Werkgeversaansprakelijkheid
Het kan onder bepaalde omstandigheden voorkomen dat op basis van het rechtspositiereglement niet de gehele door de ambtenaar geleden schade vergoed wordt. Er is dan sprake van een zogenaamde 'restschade', welke onder andere kan bestaan uit psychische schade. Voor de aansprakelijkheid van de gemeente voor deze restschade wordt aangesloten bij art. 7:658 BW, waarbij dient te worden uitgegaan van voor ambtenaren geldende regels. Uit de jurisprudentie is gebleken dat veelal in grote lijnen wordt aangesloten bij de civielrechtelijk gehanteerde norm, maar dat de Centrale Raad van Beroep hier wel degelijk in zekere zin van afwijkt.

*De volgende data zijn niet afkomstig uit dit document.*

import Literature.MathematicalPhysics.KineticTheory.Hilbert6LinearizedBoltzmann
import Literature.Analysis.UnboundedOperators.LinearizedBoltzmannBddAboveProofs
import Literature.Analysis.UnboundedOperators.LinearizedBoltzmannSymmetryProofs
import Literature.Analysis.UnboundedOperators.LinearizedBoltzmannBurnettBProofs
import Literature.Analysis.UnboundedOperators.LinearizedBoltzmannSpectralGapProofs
import HarnessLib

/-!
# Positivity of the hard-sphere heat conductivity: reduction to the prelude facts

Sibling proof file of `Hilbert6LinearizedBoltzmann.lean` (topic
`Literature/MathematicalPhysics/KineticTheory`), which vendors the named fact
`Literature.MathematicalPhysics.KineticTheory.hardSphereHeatConductivity_pos`
(`∀ (hd : 2 ≤ d), 0 < hardSphereHeatConductivity d`), where
`hardSphereHeatConductivity d = (2 / (d (d + 2))) ∑_i ⟪B_i, (-L)⁻¹ B_i⟫_M` is the Chapman–Enskog
heat conductivity of the hard-sphere gas, `B_i(v) = ½ vᵢ (|v|² - (d + 2))` the heat-flux Burnett
functions in the standard basis of `ℝ^d`, `L` the linearised hard-sphere collision operator and
`⟪A, (-L)⁻¹ A⟫_M := dirichletFormInv hardSphereLinearizedOp A = ⨆ g, (2⟪A, g⟫_M + ⟪g, L g⟫_M)` the
variational expression of the quadratic form of the pseudo-inverse of `-L`
(`Literature.Analysis.UnboundedOperators.LinearizedBoltzmann`).

## What is proved here

The **glue** `hardSphereHeatConductivity_pos_of`: the fact follows from the two prelude facts it
is documented to rest on,

* `Literature.Analysis.UnboundedOperators.dirichletFormInv_pos_of_orthogonal_of_ne_zero`
  (`⟪A, (-L)⁻¹ A⟫_M > 0` for a non-zero `A` of temperate growth `M`-orthogonal to the collision
  invariants, velocity dimension `≥ 2`) and
* `Literature.Analysis.UnboundedOperators.burnettB_orthogonal_collisionInvariants`
  (`B_i ⊥_M span {1, v_k, |v|²}`),

specialised to `E = V d = EuclideanSpace ℝ (Fin d)` with its standard orthonormal basis, together
with the elementary inputs: `finrank ℝ (V d) = d` (Mathlib's `finrank_euclideanSpace_fin`),
and, proved here, the normalising constant `2 / (d (d + 2))` is `> 0`, `Fin d` is non-empty for
`d ≥ 2`, and `B_i ≠ 0`
(`B_i(e_i) = -(d + 1)/2`, `burnettB_basisFun_apply_self`). Once both prelude facts are discharged,
`hardSphereHeatConductivity_pos_holds` is the one-liner
`hardSphereHeatConductivity_pos_of dirichletFormInv_pos_of_orthogonal_of_ne_zero_holds
burnettB_orthogonal_collisionInvariants_holds`.

## Reduction to the spectral gap alone

Since the sibling proof files of the prelude now discharge the symmetry of `L`
(`maxwellianInner_linearizedCollisionOp_comm_holds`, `…SymmetryProofs`), the orthogonality
`B_i ⊥_M` collision invariants (`burnettB_orthogonal_collisionInvariants_holds`,
`…BurnettBProofs`) and the implication "symmetry + spectral gap ⟹ positivity of the pseudo-inverse
form" (`dirichletFormInv_pos_of_orthogonal_of_ne_zero_of_comm_of_gap`, `…BddAboveProofs`), the
fact is reduced here to the **single** remaining named fact of its trust base, the hard-sphere
spectral gap `le_neg_maxwellianInner_hardSphereLinearizedOp_of_orthogonal` (Baranger–Mouhot 2005
Thm 1.1; qualitatively CIP 1994 Thm 7.2.5): `hardSphereHeatConductivity_pos_of_gap`. The discharge
`hardSphereHeatConductivity_pos_holds` is then
`hardSphereHeatConductivity_pos_of_gap le_neg_maxwellianInner_hardSphereLinearizedOp_of_orthogonal_holds`.

## Source and mechanism

Cercignani–Illner–Pulvirenti, *The Mathematical Theory of Dilute Gases* (Springer, Applied
Mathematical Sciences 106, 1994), §7.1 (1.9)–(1.10), p. 192 (`L` symmetric, `(h, Lh) ≤ 0` with
equality iff collision invariant) and §7.2, Theorem 7.2.1, p. 197 (self-adjoint, non-positive,
null space = collision invariants), Theorem 7.2.5, p. 201 (`0` is an isolated eigenvalue: the rest
of the spectrum lies in `(-∞, 0)` away from `0`, i.e. `-L` has a spectral gap on the orthogonal
complement of its null space). Hence `(-L)⁻¹` is a bounded, positive-definite operator on
`(ker L)^⊥` (Saint-Raymond, *Hydrodynamic Limits of the Boltzmann Equation*, LNM 1971 (2009),
Prop. 3.2.2 and Remark 3.2.3, pp. 46–47, where it is applied to the heat flux
`Ψ = ½ v (|v|² - 5)` = our `B` in `d = 3`), and `κ ∝ ∑_i ⟪B_i, (-L)⁻¹ B_i⟫_M > 0` because each
`B_i ≠ 0` lies in `(ker L)^⊥`. The analytic core (non-positivity and the spectral gap, which in the
variational encoding is exactly the boundedness-above of the family defining `dirichletFormInv`)
is carried by the first prelude fact; this file adds nothing to the trust base.
-/

open MeasureTheory ProbabilityTheory Module
open Literature.Analysis.UnboundedOperators

namespace Literature.MathematicalPhysics.KineticTheory

noncomputable section

variable {d : ℕ}

/-- The value of the heat-flux Burnett function `B_i(v) = ½ vᵢ (|v|² - (d + 2))` (standard basis of
`ℝ^d`) at the basis vector `e_i`: `B_i(e_i) = -(d + 1)/2`. [folklore] -/
theorem burnettB_basisFun_apply_self (i : Fin d) :
    burnettB (EuclideanSpace.basisFun (Fin d) ℝ) i (EuclideanSpace.basisFun (Fin d) ℝ i) =
      -((d + 1 : ℝ) / 2) := by
  simp only [burnettB, OrthonormalBasis.repr_self, PiLp.single_apply, if_true,
    OrthonormalBasis.norm_eq_one, one_pow, one_mul, finrank_euclideanSpace_fin]
  ring

/-- The heat-flux Burnett functions of `ℝ^d` (standard basis) are non-zero functions
(`B_i(e_i) = -(d + 1)/2 ≠ 0`). [folklore] -/
theorem burnettB_basisFun_ne_zero (i : Fin d) :
    burnettB (EuclideanSpace.basisFun (Fin d) ℝ) i ≠ 0 := by
  intro h
  have h1 := congrFun h (EuclideanSpace.basisFun (Fin d) ℝ i)
  rw [burnettB_basisFun_apply_self, Pi.zero_apply] at h1
  have h2 : (0 : ℝ) < (d + 1 : ℝ) / 2 := by positivity
  linarith

/-- The normalising constant `2 / (d (d + 2))` of the heat conductivity is strictly positive for
`d ≥ 1` (in particular for `d ≥ 2`). [folklore] -/
theorem heatConductivity_const_pos (hd : 1 ≤ d) : (0 : ℝ) < 2 / (d * (d + 2) : ℝ) := by
  have hd0 : (0 : ℝ) < d := by exact_mod_cast hd
  positivity

/-- Each summand of the heat-conductivity Dirichlet sum is strictly positive,
`0 < ⟪B_i, (-L)⁻¹ B_i⟫_M` (`d ≥ 2`), *granted* the two prelude facts: positivity of the
pseudo-inverse form on non-zero temperate functions orthogonal to the collision invariants
(CIP 1994 §7.2 Thm 7.2.1, 7.2.5, pp. 197, 201; Saint-Raymond 2009 Prop. 3.2.2, Rem. 3.2.3) and the
orthogonality `B_i ⊥_M span {1, v_k, |v|²}`; the remaining inputs (`B_i` has temperate growth,
`B_i ≠ 0`, `finrank ℝ (V d) = d`) are proved.
[cite: CIP1994, §7.2 Thm 7.2.1 p. 197 and Thm 7.2.5 p. 201] -/
theorem dirichletFormInv_burnettB_pos (hd : 2 ≤ d)
    (hpos : dirichletFormInv_pos_of_orthogonal_of_ne_zero (E := V d))
    (horth : burnettB_orthogonal_collisionInvariants (E := V d) (ι := Fin d)) (i : Fin d) :
    0 < dirichletFormInv (E := V d) hardSphereLinearizedOp
      (burnettB (EuclideanSpace.basisFun (Fin d) ℝ) i) :=
  hpos (by simpa only [finrank_euclideanSpace_fin] using hd) (burnettB_mem_temperateGrowth _ i)
    (fun _ hφ => horth _ i hφ) (burnettB_basisFun_ne_zero i)

/-- The heat-conductivity Dirichlet sum `∑_i ⟪B_i, (-L)⁻¹ B_i⟫_M` of the hard-sphere gas in
dimension `d ≥ 2` is strictly positive, granted the two prelude facts (a non-empty sum of strictly
positive terms). [cite: CIP1994, §7.2 Thm 7.2.1 p. 197 and Thm 7.2.5 p. 201] -/
theorem conductivityDirichletSum_pos_of (hd : 2 ≤ d)
    (hpos : dirichletFormInv_pos_of_orthogonal_of_ne_zero (E := V d))
    (horth : burnettB_orthogonal_collisionInvariants (E := V d) (ι := Fin d)) :
    0 < conductivityDirichletSum (E := V d) hardSphereLinearizedOp
      (EuclideanSpace.basisFun (Fin d) ℝ) := by
  unfold conductivityDirichletSum
  have hne : (Finset.univ : Finset (Fin d)).Nonempty :=
    ⟨⟨0, by omega⟩, Finset.mem_univ _⟩
  exact Finset.sum_pos (fun i _ => dirichletFormInv_burnettB_pos hd hpos horth i) hne

/-- **Glue for `hardSphereHeatConductivity_pos`.** The strict positivity of the hard-sphere heat
conductivity `κ = (2 / (d (d + 2))) ∑_i ⟪B_i, (-L)⁻¹ B_i⟫_M` in dimension `d ≥ 2` follows from the
two prelude facts it is documented to rest on — positivity of the pseudo-inverse form
`⟪A, (-L)⁻¹ A⟫_M` for non-zero temperate `A ⊥_M` collision invariants
(`dirichletFormInv_pos_of_orthogonal_of_ne_zero`: CIP 1994 §7.2, Thm 7.2.1 p. 197 and Thm 7.2.5
p. 201, `-L ≥ 0` self-adjoint with null space the collision invariants and `0` isolated in the
spectrum; Saint-Raymond 2009 Prop. 3.2.2 / Rem. 3.2.3 pp. 46–47 for the application to the heat
flux `Ψ = B`) and `burnettB_orthogonal_collisionInvariants` — by: the constant is `> 0`, `Fin d`
is non-empty, and every summand is `> 0` (`B_i ≠ 0` of temperate growth).
[cite: CIP1994, §7.2 Thm 7.2.1 p. 197 and Thm 7.2.5 p. 201] -/
theorem hardSphereHeatConductivity_pos_of
    (hpos : dirichletFormInv_pos_of_orthogonal_of_ne_zero (E := V d))
    (horth : burnettB_orthogonal_collisionInvariants (E := V d) (ι := Fin d)) :
    hardSphereHeatConductivity_pos (d := d) := by
  intro hd
  unfold hardSphereHeatConductivity
  exact mul_pos (heatConductivity_const_pos (by omega)) (conductivityDirichletSum_pos_of hd hpos horth)

/-- **`hardSphereHeatConductivity_pos` from the spectral gap alone.** In dimension `d ≥ 2` the
hard-sphere heat conductivity `κ = (2 / (d (d + 2))) ∑_i ⟪B_i, (-L)⁻¹ B_i⟫_M` is strictly positive
*granted only* the spectral gap of the linearised hard-sphere operator on the `M`-orthogonal
complement of the collision invariants (named fact
`le_neg_maxwellianInner_hardSphereLinearizedOp_of_orthogonal`; Baranger–Mouhot, Rev. Mat.
Iberoam. 21 (2005) Thm 1.1, qualitatively CIP 1994 §7.2 Thm 7.2.5, p. 201: `0` is isolated in
`σ(L)`). All other inputs are proved in the tree: symmetry of `L` (CIP 1994 §7.1 (7.1.9), p. 192;
`maxwellianInner_linearizedCollisionOp_comm_holds`), the bound `‖A‖²_M / λ` of the variational
family and the test function `g = ε A`
(`dirichletFormInv_pos_of_orthogonal_of_ne_zero_of_comm_of_gap`), the orthogonality of the
heat-flux Burnett functions (`burnettB_orthogonal_collisionInvariants_holds`), and the glue
`hardSphereHeatConductivity_pos_of` above.
[cite: CIPDiluteGases1994, §7.2 Thm 7.2.1 p. 197 and Thm 7.2.5 p. 201] -/
theorem hardSphereHeatConductivity_pos_of_gap
    (hZ : le_neg_maxwellianInner_hardSphereLinearizedOp_of_orthogonal (E := V d)) :
    hardSphereHeatConductivity_pos (d := d) :=
  hardSphereHeatConductivity_pos_of
    (dirichletFormInv_pos_of_orthogonal_of_ne_zero_of_comm_of_gap
      maxwellianInner_linearizedCollisionOp_comm_holds hZ)
    burnettB_orthogonal_collisionInvariants_holds

/-- **Discharge of `hardSphereHeatConductivity_pos`** (hilbert6.S19). In dimension `d ≥ 2` the
hard-sphere heat conductivity `κ = (2 / (d (d + 2))) ∑_i ⟪B_i, (-L)⁻¹ B_i⟫_M` is strictly positive.
Every input is now proved in the tree: the spectral gap of the linearised hard-sphere operator on
the `M`-orthogonal complement of the collision invariants
(`le_neg_maxwellianInner_hardSphereLinearizedOp_of_orthogonal_holds`, Grad 1963 §4 /
Baranger–Mouhot 2005 Thm 1.1; qualitatively CIP 1994 §7.2 Thm 7.2.5, p. 201: `0` is an isolated
point of `σ(L)` with eigenspace the collision invariants, Thm 7.2.1 p. 197: `L` self-adjoint and
non-positive), fed to `hardSphereHeatConductivity_pos_of_gap` above (symmetry of `L`, CIP 1994 §7.1
(7.1.9) p. 192; orthogonality of the heat-flux Burnett functions `B_i` to the invariants and
`B_i ≠ 0`; the application of `(-L)⁻¹` to the heat flux as in Saint-Raymond 2009 Prop. 3.2.2 /
Rem. 3.2.3, pp. 46–47).
[cite: CIPDiluteGases1994, §7.2 Thm 7.2.1 p. 197 and Thm 7.2.5 p. 201] -/
theorem hardSphereHeatConductivity_pos_holds : hardSphereHeatConductivity_pos (d := d) :=
  hardSphereHeatConductivity_pos_of_gap
    le_neg_maxwellianInner_hardSphereLinearizedOp_of_orthogonal_holds

end

end Literature.MathematicalPhysics.KineticTheory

Ten aanzien van ambtenaren geldt nog een aanvullende eis. Dit houdt in dat een gemeente pas aansprakelijk gesteld kan worden voor psychische schade, indien in meerdere mate sprake is van factoren die in verhouding tot het werk of die werkomstandigheden – objectief bezien – een buitensporig karakter dragen. Wanneer geen aansprakelijkheid van de gemeente vast komt te staan, is geen beroep op art. 7:611 BW mogelijk.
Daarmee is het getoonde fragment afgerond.